* **The problem**
Only the lines below from the one containing "rw [Real.log_mul (by positivity) hK.ne', Real.log_mul" to the one containing "rw [div_lt_div_iff₀ hρg hK, one_mul]" should be repeated, both included and unchanged.

(Data to examine begins)

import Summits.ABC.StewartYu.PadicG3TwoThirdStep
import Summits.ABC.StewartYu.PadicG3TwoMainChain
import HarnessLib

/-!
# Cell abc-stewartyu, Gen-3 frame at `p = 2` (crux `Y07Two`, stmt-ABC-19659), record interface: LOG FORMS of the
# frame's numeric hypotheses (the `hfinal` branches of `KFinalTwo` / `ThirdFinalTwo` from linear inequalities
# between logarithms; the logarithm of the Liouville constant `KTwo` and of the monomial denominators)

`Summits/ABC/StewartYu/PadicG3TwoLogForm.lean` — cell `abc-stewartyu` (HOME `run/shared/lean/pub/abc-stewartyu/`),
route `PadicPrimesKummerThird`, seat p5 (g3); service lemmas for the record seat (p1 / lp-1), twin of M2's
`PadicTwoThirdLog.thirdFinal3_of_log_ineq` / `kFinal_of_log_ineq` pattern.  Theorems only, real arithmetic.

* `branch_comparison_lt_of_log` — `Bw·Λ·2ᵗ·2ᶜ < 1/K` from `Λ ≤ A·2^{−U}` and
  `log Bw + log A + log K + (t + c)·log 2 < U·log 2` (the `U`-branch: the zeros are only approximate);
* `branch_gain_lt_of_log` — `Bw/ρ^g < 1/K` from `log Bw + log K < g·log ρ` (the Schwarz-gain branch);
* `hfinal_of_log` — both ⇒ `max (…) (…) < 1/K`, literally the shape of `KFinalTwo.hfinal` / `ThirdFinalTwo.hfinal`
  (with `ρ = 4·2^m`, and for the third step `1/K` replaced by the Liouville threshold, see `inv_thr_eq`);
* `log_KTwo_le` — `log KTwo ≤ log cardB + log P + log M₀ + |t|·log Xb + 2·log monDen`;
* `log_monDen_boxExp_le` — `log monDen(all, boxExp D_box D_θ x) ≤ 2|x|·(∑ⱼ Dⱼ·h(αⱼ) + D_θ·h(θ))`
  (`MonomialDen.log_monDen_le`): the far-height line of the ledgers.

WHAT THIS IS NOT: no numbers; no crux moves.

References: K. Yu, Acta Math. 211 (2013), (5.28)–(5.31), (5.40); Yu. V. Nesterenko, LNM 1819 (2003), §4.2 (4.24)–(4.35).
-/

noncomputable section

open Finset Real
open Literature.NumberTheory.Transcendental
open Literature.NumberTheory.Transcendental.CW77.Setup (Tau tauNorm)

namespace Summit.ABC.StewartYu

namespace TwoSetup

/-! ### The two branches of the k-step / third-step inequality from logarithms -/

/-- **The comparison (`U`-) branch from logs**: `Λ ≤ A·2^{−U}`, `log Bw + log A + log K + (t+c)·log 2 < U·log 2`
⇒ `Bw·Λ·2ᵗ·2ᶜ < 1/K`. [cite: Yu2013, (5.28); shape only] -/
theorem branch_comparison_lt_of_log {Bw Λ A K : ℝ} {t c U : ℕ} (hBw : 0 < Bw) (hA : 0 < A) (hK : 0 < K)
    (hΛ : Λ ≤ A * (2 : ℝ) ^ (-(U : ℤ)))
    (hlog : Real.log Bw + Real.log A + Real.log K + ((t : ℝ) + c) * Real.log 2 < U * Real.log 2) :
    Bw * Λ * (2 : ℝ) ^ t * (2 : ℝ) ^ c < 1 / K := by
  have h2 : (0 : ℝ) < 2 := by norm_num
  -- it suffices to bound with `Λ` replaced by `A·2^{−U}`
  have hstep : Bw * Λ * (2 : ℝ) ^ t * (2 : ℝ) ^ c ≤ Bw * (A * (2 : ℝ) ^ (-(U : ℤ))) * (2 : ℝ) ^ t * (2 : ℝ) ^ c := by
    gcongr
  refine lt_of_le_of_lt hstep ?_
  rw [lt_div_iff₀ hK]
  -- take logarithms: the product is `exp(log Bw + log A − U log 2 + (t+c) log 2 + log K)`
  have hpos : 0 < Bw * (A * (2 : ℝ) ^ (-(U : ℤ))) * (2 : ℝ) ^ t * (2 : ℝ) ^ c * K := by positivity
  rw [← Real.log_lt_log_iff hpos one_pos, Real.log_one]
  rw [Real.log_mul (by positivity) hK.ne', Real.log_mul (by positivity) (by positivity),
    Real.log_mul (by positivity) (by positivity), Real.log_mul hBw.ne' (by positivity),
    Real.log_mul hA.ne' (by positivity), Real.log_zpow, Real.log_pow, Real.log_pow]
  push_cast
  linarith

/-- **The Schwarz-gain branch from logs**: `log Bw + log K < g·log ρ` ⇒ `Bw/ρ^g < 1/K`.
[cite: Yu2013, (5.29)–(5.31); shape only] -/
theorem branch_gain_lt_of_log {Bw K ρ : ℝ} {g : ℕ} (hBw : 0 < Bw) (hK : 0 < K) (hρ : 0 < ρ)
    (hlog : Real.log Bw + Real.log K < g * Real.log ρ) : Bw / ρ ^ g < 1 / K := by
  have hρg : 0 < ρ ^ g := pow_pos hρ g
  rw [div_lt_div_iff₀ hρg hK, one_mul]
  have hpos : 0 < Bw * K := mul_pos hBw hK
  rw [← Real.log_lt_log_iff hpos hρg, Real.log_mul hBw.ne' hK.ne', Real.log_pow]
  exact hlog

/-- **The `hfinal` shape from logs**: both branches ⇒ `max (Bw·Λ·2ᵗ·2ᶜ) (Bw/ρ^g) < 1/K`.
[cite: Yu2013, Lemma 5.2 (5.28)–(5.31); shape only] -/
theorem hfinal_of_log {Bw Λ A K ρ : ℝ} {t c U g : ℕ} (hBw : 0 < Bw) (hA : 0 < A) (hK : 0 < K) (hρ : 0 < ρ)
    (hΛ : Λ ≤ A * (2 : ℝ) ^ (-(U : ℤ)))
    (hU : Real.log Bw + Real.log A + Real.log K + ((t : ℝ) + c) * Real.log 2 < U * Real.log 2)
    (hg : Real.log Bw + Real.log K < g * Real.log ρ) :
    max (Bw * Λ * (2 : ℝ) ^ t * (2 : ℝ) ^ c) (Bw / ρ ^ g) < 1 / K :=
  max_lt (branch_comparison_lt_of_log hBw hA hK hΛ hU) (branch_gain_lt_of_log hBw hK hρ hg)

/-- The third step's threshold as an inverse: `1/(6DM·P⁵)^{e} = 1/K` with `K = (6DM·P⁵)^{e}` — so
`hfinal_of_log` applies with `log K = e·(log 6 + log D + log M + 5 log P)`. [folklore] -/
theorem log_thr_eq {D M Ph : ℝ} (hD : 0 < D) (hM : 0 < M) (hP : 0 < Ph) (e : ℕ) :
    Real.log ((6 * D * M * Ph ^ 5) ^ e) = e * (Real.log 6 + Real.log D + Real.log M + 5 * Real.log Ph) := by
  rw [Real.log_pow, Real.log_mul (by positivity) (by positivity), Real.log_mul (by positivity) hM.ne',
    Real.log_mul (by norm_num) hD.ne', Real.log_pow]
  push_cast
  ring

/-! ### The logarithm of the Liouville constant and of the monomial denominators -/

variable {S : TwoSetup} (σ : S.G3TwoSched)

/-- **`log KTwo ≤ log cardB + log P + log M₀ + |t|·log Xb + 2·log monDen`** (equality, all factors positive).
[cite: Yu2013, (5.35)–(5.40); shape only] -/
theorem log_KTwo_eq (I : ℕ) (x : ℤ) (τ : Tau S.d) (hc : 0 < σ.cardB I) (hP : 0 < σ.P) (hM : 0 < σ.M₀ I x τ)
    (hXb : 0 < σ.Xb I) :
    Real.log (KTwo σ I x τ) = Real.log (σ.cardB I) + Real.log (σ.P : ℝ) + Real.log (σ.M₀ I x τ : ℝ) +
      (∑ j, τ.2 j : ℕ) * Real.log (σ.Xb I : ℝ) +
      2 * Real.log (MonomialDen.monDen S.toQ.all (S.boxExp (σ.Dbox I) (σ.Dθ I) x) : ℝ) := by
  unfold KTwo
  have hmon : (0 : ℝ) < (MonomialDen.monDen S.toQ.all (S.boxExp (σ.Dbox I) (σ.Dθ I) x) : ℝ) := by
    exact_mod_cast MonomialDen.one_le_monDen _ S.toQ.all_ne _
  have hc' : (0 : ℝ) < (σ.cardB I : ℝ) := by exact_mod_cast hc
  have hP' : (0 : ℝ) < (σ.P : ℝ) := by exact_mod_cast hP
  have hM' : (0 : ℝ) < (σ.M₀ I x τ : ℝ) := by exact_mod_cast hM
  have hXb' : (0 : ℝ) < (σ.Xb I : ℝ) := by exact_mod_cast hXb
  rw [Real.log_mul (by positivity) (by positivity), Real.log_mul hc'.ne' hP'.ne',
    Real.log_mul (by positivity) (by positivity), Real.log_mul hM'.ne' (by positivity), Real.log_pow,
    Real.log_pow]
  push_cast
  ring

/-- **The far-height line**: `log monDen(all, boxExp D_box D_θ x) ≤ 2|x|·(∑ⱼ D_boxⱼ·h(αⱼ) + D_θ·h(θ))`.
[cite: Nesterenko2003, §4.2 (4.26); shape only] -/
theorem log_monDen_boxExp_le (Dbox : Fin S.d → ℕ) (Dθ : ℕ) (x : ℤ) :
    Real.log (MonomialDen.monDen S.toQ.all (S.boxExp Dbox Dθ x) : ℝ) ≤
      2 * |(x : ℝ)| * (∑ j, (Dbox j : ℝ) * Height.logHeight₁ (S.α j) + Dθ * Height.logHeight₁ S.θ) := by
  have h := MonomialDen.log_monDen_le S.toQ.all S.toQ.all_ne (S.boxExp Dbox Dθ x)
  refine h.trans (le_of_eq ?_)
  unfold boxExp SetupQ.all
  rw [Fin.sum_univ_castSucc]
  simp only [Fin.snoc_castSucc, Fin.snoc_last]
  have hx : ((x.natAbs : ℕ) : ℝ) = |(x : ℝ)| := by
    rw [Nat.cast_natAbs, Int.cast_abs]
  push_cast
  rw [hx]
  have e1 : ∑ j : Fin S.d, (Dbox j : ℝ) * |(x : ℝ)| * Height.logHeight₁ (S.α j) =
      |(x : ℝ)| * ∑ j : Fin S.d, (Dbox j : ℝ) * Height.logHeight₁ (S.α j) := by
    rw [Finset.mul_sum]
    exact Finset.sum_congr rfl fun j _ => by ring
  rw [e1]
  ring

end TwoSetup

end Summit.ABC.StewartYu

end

(Data to examine ends)
(Data to examine begins)

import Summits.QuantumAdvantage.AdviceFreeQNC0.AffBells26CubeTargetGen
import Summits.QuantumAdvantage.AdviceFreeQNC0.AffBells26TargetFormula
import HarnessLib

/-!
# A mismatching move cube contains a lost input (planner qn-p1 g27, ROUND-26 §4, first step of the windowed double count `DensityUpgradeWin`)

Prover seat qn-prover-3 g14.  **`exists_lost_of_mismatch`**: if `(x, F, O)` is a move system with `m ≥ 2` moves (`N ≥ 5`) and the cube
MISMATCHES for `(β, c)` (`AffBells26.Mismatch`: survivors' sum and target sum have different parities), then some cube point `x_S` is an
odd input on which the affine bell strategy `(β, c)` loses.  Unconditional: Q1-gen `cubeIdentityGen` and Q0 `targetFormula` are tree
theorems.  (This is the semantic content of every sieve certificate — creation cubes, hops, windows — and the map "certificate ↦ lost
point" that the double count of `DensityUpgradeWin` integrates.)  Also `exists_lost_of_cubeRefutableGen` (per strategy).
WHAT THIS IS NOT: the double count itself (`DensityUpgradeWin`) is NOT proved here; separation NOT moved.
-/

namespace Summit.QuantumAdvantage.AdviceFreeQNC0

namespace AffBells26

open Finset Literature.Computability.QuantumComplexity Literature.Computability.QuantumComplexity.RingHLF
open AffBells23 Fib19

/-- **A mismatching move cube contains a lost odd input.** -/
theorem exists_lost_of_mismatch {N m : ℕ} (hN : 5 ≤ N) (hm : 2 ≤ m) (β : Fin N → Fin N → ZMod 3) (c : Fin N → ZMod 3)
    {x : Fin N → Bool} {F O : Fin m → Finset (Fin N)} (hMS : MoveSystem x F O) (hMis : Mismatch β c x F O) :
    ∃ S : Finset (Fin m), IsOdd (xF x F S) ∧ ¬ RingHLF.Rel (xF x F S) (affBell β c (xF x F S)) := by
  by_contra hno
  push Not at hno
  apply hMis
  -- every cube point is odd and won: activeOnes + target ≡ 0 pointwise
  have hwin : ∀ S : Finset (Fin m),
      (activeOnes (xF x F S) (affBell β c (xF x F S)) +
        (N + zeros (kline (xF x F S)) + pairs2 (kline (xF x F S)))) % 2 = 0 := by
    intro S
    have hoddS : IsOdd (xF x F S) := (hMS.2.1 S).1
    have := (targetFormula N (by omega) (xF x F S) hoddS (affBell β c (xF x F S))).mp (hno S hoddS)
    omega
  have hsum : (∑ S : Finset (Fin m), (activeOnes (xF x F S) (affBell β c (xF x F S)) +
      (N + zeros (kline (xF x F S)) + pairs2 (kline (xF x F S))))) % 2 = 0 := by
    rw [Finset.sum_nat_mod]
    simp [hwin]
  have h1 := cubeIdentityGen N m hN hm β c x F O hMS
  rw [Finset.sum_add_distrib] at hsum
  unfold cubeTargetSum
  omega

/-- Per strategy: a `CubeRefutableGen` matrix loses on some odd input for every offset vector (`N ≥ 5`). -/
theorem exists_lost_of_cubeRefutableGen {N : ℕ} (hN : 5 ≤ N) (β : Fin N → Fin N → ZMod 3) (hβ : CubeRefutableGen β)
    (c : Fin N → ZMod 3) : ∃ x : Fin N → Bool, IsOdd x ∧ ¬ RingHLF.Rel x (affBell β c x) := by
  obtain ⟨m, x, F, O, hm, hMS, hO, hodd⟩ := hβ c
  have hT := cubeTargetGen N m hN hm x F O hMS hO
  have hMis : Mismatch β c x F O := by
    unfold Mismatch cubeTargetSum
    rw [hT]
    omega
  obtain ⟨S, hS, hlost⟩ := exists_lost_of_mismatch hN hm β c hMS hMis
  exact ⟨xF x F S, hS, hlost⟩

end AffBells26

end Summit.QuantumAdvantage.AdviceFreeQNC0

(Data to examine ends)
(Data to examine begins)

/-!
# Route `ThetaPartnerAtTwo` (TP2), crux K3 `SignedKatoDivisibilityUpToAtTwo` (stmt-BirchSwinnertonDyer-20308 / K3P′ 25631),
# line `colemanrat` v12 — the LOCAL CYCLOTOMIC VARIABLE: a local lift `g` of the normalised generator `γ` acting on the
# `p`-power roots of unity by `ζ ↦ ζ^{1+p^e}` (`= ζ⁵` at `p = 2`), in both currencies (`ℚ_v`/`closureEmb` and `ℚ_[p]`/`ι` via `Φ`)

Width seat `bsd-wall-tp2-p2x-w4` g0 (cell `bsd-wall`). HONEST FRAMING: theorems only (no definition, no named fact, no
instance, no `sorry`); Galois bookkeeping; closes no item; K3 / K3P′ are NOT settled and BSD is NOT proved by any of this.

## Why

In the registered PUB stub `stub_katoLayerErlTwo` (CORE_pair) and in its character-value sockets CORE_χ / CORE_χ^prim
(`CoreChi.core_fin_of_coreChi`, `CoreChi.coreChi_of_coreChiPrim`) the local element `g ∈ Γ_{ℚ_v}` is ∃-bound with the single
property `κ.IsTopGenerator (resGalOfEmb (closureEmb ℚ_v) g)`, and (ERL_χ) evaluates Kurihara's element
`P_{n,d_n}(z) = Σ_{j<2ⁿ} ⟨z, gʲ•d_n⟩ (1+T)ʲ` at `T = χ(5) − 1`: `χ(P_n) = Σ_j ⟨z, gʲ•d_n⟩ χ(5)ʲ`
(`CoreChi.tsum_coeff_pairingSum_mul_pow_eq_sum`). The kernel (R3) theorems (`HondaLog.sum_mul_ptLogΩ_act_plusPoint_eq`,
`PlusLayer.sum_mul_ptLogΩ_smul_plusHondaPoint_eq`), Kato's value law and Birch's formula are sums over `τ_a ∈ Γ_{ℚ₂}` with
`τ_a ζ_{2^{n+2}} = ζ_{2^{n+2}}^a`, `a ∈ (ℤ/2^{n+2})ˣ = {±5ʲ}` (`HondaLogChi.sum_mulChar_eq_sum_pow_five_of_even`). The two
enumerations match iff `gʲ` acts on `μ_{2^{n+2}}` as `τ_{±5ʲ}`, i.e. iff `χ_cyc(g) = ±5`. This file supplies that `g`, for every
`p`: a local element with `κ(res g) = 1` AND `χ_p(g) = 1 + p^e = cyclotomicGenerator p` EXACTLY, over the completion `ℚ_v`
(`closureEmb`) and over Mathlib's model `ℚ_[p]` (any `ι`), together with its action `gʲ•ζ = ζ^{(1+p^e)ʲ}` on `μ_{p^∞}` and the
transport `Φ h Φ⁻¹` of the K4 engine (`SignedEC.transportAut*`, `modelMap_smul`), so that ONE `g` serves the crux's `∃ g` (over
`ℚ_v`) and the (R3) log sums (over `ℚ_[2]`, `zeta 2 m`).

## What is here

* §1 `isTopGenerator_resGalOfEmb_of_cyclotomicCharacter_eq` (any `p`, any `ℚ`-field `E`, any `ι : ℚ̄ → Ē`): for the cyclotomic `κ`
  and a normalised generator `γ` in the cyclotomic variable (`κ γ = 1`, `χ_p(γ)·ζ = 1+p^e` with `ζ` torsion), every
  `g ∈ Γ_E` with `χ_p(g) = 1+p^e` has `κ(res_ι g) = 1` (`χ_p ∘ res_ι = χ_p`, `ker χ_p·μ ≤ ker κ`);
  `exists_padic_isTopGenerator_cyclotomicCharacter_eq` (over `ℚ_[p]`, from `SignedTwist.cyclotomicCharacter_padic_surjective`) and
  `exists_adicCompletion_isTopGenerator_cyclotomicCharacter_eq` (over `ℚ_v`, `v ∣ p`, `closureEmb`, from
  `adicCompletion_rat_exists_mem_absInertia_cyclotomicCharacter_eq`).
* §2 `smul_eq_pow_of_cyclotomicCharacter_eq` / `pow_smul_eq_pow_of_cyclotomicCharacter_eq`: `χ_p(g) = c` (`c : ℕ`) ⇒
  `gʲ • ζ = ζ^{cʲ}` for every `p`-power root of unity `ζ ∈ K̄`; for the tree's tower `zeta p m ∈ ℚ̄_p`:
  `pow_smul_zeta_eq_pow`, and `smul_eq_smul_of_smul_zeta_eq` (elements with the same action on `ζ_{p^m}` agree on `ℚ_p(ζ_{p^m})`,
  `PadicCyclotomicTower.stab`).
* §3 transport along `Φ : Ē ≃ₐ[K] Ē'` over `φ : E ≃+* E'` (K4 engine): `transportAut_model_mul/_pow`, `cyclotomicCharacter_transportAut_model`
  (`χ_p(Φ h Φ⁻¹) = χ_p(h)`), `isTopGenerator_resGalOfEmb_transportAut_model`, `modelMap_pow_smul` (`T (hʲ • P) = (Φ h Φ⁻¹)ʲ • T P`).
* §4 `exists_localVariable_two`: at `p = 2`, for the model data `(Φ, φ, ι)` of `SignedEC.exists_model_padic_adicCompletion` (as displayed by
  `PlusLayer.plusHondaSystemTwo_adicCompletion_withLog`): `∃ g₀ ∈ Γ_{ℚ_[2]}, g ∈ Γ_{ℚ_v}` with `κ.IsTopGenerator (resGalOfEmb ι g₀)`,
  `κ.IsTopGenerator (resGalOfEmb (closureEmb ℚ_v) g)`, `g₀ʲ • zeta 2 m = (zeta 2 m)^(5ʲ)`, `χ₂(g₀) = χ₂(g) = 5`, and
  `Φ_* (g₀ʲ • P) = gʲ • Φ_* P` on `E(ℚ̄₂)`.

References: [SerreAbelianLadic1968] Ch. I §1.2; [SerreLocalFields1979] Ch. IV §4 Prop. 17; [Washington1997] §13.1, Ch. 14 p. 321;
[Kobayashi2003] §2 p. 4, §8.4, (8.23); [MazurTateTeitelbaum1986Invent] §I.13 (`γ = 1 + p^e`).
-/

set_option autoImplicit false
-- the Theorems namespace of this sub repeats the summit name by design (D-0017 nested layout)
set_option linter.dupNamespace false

(Data to examine ends)

* **Answer for the task**
  rw [Real.log_mul (by positivity) hK.ne', Real.log_mul (by positivity) (by positivity),
    Real.log_mul (by positivity) (by positivity), Real.log_mul hBw.ne' (by positivity),
    Real.log_mul hA.ne' (by positivity), Real.log_zpow, Real.log_pow, Real.log_pow]
  push_cast
  linarith

/-- **The Schwarz-gain branch from logs**: `log Bw + log K < g·log ρ` ⇒ `Bw/ρ^g < 1/K`.
[cite: Yu2013, (5.29)–(5.31); shape only] -/
theorem branch_gain_lt_of_log {Bw K ρ : ℝ} {g : ℕ} (hBw : 0 < Bw) (hK : 0 < K) (hρ : 0 < ρ)
    (hlog : Real.log Bw + Real.log K < g * Real.log ρ) : Bw / ρ ^ g < 1 / K := by
  have hρg : 0 < ρ ^ g := pow_pos hρ g
  rw [div_lt_div_iff₀ hρg hK, one_mul]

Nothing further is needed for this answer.